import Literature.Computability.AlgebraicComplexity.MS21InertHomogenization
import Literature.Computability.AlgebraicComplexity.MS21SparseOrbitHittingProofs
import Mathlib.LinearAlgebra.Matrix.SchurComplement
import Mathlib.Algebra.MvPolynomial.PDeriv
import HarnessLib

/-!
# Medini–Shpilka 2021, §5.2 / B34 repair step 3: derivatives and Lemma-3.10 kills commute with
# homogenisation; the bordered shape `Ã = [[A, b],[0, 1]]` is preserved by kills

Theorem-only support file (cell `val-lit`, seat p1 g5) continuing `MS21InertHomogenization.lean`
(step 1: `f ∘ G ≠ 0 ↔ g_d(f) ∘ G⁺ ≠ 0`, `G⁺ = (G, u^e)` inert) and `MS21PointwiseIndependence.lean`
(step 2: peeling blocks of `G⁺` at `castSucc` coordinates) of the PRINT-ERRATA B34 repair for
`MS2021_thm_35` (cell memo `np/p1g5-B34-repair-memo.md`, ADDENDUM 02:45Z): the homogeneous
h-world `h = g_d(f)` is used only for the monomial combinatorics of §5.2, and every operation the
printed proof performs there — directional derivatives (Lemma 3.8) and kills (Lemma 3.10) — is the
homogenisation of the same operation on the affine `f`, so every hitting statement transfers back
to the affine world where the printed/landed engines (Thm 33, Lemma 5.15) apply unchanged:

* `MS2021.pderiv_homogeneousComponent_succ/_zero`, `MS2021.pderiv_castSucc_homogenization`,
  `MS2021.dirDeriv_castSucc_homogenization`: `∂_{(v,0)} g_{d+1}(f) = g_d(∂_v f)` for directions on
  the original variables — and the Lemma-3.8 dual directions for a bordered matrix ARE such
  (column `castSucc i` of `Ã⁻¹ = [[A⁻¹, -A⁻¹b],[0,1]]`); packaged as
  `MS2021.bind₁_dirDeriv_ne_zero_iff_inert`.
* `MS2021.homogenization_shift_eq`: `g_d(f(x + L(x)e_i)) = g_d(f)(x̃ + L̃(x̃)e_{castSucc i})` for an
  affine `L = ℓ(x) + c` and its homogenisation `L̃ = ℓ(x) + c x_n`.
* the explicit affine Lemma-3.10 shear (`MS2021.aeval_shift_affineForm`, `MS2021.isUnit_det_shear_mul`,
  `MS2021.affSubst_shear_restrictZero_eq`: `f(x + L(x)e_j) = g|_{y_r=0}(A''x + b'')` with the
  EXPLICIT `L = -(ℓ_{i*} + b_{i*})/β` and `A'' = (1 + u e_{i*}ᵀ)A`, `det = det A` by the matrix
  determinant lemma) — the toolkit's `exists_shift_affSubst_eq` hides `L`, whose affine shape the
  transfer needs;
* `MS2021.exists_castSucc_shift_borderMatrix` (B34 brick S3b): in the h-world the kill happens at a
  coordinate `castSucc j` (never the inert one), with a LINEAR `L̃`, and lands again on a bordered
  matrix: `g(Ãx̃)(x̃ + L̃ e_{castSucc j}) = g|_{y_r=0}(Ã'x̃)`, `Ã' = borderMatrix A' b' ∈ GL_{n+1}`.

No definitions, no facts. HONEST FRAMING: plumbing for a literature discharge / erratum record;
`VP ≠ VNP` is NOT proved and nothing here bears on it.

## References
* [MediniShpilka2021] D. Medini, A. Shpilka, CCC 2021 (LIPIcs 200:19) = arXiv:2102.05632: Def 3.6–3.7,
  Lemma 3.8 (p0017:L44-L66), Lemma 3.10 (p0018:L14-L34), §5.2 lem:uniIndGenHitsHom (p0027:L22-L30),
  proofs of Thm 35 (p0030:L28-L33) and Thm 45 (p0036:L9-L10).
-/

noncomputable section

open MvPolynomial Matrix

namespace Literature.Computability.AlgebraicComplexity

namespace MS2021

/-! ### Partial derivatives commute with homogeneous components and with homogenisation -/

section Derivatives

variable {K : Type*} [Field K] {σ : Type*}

→ **EXERCISE PROMPT**: Which lines of the data include the string "directions"? Find them and copy each one.

→ **RESPONSE**:
  `MS2021.dirDeriv_castSucc_homogenization`: `∂_{(v,0)} g_{d+1}(f) = g_d(∂_v f)` for directions on
  the original variables — and the Lemma-3.8 dual directions for a bordered matrix ARE such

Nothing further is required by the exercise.